BEGIN GIVEN RECORDS
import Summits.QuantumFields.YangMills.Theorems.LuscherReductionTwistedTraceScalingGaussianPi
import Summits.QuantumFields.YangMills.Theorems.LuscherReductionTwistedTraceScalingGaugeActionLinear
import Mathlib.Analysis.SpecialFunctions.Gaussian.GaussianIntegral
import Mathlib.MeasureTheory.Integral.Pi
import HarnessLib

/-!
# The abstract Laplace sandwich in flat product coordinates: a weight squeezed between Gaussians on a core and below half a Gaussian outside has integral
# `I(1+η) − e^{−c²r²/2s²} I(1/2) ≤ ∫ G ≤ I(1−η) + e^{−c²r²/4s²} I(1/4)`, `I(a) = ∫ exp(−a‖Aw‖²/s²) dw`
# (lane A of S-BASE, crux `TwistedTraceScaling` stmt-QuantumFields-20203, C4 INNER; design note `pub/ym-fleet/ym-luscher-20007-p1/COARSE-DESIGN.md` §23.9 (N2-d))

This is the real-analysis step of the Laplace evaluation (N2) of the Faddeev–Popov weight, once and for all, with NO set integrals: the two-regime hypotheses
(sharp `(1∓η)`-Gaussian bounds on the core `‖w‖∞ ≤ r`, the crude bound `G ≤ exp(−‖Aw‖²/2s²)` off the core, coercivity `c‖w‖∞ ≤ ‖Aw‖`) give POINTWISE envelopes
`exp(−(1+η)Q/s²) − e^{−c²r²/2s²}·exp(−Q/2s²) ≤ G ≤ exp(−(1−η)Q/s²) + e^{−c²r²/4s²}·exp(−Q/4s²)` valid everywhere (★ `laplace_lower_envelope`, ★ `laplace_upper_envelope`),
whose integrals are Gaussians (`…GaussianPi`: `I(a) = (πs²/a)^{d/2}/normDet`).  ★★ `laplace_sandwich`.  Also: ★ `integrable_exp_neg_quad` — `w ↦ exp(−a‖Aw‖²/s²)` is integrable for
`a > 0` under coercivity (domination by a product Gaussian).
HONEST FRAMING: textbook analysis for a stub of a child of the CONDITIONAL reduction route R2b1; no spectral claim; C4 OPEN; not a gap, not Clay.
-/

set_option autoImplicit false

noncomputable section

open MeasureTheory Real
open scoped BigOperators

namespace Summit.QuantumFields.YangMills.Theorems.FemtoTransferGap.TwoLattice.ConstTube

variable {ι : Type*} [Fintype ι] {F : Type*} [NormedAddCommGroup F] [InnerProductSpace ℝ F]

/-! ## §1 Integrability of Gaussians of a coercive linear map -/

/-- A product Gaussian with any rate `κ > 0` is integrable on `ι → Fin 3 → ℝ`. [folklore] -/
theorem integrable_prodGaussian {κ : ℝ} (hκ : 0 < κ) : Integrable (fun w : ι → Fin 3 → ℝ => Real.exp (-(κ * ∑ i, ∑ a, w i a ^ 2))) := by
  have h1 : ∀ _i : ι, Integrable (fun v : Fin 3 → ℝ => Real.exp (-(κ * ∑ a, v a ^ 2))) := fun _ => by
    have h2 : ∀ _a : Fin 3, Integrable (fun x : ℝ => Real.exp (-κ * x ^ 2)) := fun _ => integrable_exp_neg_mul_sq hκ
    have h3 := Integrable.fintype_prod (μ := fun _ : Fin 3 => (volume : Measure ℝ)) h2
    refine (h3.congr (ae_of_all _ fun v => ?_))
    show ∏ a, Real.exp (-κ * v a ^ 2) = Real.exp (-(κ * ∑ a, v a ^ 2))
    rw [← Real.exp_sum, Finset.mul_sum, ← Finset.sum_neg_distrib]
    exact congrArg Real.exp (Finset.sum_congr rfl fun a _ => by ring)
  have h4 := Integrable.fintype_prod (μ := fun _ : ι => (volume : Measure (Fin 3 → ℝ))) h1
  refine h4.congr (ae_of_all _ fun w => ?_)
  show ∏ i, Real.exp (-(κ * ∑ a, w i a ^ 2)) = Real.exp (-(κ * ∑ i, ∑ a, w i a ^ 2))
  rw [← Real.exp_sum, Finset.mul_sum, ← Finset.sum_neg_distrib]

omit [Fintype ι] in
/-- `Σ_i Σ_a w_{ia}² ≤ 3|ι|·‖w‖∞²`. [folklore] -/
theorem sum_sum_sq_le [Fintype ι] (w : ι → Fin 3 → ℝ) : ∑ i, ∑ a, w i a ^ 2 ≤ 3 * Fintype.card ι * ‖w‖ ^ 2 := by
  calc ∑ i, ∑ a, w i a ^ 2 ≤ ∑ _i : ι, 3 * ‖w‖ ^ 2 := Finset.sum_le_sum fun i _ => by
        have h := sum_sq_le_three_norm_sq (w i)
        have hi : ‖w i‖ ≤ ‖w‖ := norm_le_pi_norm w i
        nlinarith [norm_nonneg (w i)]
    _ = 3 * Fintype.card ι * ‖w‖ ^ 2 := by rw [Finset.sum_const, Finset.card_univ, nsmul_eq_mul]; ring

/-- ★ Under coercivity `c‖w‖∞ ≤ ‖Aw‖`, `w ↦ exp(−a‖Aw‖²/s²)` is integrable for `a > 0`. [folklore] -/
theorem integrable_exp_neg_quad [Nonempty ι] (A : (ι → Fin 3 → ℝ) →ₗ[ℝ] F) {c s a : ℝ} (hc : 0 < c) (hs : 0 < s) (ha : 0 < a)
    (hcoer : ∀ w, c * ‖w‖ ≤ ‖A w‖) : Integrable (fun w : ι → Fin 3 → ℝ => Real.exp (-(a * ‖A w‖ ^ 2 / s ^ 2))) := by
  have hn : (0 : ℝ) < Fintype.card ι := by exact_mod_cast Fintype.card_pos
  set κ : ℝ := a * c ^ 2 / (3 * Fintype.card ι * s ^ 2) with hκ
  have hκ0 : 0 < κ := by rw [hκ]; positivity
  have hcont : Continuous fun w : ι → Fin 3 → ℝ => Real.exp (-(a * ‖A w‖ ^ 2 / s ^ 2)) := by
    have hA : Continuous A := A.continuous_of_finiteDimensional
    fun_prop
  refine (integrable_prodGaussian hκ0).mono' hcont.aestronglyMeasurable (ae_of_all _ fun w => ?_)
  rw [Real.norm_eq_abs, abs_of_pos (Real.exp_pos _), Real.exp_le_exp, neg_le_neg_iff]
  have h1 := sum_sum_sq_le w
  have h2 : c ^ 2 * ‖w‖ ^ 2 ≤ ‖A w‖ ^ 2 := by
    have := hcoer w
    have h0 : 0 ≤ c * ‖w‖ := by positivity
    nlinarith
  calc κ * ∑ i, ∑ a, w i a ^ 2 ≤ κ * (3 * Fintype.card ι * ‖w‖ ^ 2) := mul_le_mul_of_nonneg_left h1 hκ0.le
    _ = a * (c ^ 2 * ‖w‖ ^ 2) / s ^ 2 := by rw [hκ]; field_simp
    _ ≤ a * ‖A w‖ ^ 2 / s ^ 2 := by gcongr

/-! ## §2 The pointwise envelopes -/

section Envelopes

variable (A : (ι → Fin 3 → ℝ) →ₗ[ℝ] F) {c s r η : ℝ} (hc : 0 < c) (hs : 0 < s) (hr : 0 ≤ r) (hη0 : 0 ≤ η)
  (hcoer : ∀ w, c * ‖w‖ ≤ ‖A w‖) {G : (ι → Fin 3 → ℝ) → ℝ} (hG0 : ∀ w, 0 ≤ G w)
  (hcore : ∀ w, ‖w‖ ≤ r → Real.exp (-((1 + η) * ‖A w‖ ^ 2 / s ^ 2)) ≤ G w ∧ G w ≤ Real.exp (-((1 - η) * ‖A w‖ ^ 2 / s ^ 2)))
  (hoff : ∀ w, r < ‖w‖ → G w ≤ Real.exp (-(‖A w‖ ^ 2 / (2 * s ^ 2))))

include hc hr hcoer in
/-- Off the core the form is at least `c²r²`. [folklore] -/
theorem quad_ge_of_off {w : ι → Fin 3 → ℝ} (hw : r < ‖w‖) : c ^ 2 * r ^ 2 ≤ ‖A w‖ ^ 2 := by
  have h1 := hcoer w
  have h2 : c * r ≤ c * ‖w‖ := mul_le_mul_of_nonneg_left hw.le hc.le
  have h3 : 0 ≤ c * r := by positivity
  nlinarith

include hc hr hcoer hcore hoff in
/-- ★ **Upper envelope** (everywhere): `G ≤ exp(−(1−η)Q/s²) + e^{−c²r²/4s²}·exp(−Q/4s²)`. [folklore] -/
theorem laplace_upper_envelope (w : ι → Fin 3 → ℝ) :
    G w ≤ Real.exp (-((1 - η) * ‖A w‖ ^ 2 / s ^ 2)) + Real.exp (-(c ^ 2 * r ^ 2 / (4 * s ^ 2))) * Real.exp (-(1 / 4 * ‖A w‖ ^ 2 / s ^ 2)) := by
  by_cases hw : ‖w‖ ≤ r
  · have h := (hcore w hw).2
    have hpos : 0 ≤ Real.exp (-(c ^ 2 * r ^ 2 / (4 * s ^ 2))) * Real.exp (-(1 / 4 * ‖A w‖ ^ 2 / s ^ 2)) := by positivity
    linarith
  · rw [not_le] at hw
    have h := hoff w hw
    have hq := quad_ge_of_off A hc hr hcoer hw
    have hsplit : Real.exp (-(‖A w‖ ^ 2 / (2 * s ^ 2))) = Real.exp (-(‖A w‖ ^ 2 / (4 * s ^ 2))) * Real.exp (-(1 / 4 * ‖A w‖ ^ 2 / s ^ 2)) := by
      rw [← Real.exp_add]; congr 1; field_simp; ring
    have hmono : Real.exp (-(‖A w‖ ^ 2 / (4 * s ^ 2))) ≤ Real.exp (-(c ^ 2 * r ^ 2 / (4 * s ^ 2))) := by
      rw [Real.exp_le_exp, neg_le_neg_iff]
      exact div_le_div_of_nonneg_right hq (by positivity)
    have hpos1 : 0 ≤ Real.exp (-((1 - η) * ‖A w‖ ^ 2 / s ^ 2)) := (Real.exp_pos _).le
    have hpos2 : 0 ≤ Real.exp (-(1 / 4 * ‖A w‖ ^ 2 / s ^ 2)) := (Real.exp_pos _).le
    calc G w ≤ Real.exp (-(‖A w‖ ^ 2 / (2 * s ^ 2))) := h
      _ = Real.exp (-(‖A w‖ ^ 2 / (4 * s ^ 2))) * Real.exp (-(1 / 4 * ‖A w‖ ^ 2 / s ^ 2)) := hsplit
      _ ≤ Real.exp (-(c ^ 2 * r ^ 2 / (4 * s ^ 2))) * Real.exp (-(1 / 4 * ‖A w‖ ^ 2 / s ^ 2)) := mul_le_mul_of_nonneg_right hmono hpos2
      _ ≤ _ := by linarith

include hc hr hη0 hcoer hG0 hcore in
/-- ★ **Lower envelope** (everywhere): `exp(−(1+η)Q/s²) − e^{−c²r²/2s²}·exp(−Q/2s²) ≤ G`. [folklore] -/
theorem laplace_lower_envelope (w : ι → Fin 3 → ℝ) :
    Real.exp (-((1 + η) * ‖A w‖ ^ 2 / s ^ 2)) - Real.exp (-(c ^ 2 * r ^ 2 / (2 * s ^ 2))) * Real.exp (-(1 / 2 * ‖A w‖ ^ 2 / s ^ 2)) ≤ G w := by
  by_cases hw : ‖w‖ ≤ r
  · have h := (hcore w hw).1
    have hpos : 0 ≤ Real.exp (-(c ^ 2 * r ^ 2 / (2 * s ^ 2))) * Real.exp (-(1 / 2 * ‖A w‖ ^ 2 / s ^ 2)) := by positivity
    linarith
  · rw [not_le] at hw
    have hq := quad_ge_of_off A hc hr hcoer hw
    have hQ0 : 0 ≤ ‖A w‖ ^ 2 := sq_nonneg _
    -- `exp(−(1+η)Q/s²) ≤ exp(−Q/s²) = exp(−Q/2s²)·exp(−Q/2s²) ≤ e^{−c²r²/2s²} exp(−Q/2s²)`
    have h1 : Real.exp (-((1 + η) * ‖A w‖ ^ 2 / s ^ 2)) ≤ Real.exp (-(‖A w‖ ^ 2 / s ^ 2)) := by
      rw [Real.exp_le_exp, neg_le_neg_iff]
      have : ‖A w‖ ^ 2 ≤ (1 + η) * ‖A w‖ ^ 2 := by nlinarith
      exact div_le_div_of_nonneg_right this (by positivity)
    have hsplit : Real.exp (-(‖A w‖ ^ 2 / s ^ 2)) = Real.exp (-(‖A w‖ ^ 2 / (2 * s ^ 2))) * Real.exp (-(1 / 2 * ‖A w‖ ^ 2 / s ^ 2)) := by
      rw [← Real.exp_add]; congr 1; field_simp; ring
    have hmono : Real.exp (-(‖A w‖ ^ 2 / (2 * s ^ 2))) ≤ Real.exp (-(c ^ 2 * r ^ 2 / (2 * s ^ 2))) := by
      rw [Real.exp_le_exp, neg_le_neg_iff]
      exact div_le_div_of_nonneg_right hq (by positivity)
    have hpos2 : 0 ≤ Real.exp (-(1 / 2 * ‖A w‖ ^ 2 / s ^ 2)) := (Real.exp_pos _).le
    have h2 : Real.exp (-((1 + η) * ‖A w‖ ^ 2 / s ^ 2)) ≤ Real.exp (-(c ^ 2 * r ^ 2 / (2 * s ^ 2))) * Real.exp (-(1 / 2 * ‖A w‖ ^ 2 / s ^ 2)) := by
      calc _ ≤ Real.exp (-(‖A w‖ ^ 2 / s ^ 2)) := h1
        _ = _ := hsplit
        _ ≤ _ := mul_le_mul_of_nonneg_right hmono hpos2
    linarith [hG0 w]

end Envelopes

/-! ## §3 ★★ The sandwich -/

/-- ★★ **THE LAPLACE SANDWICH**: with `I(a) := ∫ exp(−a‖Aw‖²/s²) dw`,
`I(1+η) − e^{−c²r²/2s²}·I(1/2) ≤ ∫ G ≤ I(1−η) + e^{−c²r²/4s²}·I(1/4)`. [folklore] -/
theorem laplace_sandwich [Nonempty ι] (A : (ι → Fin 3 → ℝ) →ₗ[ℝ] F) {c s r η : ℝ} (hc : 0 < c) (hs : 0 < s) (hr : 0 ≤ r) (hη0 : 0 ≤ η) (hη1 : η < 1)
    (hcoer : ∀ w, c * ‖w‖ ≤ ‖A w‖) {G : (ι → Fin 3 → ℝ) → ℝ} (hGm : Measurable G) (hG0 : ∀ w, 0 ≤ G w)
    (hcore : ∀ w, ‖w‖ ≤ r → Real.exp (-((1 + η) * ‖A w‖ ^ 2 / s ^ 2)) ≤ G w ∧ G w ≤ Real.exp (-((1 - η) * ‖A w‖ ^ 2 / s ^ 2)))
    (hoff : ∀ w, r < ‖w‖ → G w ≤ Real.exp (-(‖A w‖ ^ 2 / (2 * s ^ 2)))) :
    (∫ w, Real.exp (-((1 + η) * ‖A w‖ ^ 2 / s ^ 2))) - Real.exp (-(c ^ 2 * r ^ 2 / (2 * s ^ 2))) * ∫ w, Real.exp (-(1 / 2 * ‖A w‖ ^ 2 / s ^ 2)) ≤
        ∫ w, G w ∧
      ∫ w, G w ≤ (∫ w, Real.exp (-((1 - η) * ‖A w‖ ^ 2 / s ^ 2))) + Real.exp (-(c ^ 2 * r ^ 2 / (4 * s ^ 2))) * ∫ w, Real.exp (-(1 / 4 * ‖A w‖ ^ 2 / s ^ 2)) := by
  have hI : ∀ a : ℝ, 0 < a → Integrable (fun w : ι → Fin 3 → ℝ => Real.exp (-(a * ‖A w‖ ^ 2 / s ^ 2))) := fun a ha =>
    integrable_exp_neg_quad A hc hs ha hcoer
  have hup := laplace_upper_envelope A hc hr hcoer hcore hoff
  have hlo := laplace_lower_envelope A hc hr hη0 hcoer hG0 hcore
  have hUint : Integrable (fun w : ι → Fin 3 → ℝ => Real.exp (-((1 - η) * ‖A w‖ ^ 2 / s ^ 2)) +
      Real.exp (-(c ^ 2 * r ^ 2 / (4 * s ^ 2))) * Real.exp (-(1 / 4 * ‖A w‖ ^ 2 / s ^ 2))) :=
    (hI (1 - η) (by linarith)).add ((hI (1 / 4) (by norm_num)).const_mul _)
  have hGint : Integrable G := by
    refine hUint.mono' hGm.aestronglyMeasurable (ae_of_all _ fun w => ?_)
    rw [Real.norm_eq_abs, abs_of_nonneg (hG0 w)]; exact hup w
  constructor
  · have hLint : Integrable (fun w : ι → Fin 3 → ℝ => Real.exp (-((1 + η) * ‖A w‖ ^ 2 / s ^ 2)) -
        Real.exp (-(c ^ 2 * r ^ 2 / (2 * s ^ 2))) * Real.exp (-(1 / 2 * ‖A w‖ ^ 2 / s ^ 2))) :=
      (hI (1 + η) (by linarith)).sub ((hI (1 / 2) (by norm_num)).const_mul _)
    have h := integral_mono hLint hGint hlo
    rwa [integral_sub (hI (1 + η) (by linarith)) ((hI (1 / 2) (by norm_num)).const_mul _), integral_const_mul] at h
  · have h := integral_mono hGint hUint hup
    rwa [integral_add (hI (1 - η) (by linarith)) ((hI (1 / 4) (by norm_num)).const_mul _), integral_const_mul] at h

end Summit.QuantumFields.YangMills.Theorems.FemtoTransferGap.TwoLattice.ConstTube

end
END GIVEN RECORDS
### TASK STATEMENT
Copy exactly, with no other lines, the stretch of the material that begins at the line containing "(hI (1 + η) (by linarith)).sub" and ends at its last line.

### TASK SOLUTION
      (hI (1 + η) (by linarith)).sub ((hI (1 / 2) (by norm_num)).const_mul _)
    have h := integral_mono hLint hGint hlo
    rwa [integral_sub (hI (1 + η) (by linarith)) ((hI (1 / 2) (by norm_num)).const_mul _), integral_const_mul] at h
  · have h := integral_mono hGint hUint hup
    rwa [integral_add (hI (1 - η) (by linarith)) ((hI (1 / 4) (by norm_num)).const_mul _), integral_const_mul] at h

end Summit.QuantumFields.YangMills.Theorems.FemtoTransferGap.TwoLattice.ConstTube

end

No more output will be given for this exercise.